Read the records below and copy each line that contains "explicit".

Start of Extracted material

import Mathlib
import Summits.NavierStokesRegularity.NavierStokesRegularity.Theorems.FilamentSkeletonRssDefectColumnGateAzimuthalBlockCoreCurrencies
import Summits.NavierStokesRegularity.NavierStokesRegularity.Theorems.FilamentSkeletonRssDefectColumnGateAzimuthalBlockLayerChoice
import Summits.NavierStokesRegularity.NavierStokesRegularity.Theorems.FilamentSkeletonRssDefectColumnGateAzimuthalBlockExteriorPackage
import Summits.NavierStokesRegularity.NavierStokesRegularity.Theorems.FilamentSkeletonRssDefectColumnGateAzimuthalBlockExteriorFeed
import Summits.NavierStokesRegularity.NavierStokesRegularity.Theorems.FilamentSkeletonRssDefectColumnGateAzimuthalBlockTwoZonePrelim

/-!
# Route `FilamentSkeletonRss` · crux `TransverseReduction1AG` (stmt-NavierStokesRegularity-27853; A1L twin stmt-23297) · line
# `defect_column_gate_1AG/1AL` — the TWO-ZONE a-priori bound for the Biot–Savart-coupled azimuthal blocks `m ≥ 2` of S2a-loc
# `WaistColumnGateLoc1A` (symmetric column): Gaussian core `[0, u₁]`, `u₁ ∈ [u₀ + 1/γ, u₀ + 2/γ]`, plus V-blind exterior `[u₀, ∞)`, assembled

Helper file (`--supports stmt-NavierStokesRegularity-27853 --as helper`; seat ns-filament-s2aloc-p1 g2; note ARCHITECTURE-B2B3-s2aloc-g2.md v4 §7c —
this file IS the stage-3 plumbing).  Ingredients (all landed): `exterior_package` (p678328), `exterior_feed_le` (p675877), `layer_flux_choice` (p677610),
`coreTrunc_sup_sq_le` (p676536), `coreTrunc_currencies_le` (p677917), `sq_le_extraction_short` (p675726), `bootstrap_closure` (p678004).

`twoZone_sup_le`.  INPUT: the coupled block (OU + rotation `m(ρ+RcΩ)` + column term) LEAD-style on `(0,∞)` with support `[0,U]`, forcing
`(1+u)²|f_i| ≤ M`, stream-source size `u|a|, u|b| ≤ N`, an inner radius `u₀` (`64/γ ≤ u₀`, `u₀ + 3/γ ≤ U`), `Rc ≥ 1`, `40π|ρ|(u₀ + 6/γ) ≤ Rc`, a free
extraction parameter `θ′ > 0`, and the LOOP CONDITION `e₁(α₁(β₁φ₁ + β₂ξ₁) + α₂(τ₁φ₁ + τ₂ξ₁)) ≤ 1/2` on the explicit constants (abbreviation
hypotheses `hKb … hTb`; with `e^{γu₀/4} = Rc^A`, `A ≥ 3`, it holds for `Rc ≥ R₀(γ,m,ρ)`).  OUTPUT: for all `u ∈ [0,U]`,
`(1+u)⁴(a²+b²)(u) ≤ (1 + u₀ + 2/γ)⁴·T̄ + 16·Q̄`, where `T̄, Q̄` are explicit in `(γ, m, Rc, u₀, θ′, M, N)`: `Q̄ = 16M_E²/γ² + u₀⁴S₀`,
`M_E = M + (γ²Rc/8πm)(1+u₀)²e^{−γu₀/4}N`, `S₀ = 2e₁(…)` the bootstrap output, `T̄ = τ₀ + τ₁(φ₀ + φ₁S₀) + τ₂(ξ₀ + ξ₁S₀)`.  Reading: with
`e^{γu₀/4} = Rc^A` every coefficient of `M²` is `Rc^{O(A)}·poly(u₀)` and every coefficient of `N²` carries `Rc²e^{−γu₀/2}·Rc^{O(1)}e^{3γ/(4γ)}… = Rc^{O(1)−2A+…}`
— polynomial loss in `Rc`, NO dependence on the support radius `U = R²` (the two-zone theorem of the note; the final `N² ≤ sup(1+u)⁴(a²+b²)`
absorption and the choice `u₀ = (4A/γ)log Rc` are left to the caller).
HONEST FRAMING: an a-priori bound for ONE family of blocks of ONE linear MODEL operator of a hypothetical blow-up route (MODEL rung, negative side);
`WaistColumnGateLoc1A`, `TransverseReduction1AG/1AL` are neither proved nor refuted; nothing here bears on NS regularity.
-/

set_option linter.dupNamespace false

End of Extracted material
Start of Extracted material

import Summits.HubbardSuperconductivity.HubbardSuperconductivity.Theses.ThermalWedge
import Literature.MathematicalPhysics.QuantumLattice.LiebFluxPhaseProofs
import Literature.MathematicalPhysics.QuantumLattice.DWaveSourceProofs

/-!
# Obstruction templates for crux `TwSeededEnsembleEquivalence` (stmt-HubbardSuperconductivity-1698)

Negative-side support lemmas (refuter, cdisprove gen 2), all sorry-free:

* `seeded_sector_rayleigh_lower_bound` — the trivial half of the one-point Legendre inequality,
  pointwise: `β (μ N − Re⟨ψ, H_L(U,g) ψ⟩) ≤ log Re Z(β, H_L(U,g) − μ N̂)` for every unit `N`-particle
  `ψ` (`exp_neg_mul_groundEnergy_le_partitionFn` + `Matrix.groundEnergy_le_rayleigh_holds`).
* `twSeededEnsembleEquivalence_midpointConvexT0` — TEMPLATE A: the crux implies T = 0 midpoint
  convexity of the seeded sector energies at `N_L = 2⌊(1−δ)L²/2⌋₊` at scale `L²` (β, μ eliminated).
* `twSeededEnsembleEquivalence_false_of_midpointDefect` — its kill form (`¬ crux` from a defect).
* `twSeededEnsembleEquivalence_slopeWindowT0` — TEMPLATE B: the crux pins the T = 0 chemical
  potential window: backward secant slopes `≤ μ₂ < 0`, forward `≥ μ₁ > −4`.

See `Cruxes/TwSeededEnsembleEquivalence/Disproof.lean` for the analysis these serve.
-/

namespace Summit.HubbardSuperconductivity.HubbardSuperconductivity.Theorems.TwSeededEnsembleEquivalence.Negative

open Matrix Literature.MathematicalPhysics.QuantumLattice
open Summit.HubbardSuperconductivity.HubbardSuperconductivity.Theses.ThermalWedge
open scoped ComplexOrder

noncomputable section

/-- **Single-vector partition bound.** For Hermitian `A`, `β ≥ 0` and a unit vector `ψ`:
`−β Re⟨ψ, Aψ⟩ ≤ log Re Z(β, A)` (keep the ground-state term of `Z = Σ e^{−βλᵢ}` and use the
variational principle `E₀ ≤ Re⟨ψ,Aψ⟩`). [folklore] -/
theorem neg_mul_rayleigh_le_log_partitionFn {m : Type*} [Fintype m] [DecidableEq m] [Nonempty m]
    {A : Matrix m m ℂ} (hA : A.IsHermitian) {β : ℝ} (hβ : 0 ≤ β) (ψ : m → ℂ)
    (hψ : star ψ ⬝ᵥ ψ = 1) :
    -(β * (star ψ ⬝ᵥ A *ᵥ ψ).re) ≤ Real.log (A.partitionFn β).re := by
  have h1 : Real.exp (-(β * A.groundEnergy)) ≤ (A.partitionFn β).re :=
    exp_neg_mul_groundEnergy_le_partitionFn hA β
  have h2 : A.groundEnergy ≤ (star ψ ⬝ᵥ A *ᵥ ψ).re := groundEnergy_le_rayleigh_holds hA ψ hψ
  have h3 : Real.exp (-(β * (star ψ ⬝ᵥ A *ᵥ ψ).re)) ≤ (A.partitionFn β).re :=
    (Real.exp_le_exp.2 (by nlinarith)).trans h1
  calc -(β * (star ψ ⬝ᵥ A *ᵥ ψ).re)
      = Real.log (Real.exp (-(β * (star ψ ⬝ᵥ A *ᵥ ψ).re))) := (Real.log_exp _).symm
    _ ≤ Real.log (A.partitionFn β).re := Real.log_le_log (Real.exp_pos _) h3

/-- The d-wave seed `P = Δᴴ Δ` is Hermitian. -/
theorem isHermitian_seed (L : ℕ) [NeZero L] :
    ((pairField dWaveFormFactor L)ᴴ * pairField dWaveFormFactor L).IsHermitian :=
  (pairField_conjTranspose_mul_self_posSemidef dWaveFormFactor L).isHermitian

End of Extracted material

▸ Reply to the task:
extraction parameter `θ′ > 0`, and the LOOP CONDITION `e₁(α₁(β₁φ₁ + β₂ξ₁) + α₂(τ₁φ₁ + τ₂ξ₁)) ≤ 1/2` on the explicit constants (abbreviation
`(1+u)⁴(a²+b²)(u) ≤ (1 + u₀ + 2/γ)⁴·T̄ + 16·Q̄`, where `T̄, Q̄` are explicit in `(γ, m, Rc, u₀, θ′, M, N)`: `Q̄ = 16M_E²/γ² + u₀⁴S₀`,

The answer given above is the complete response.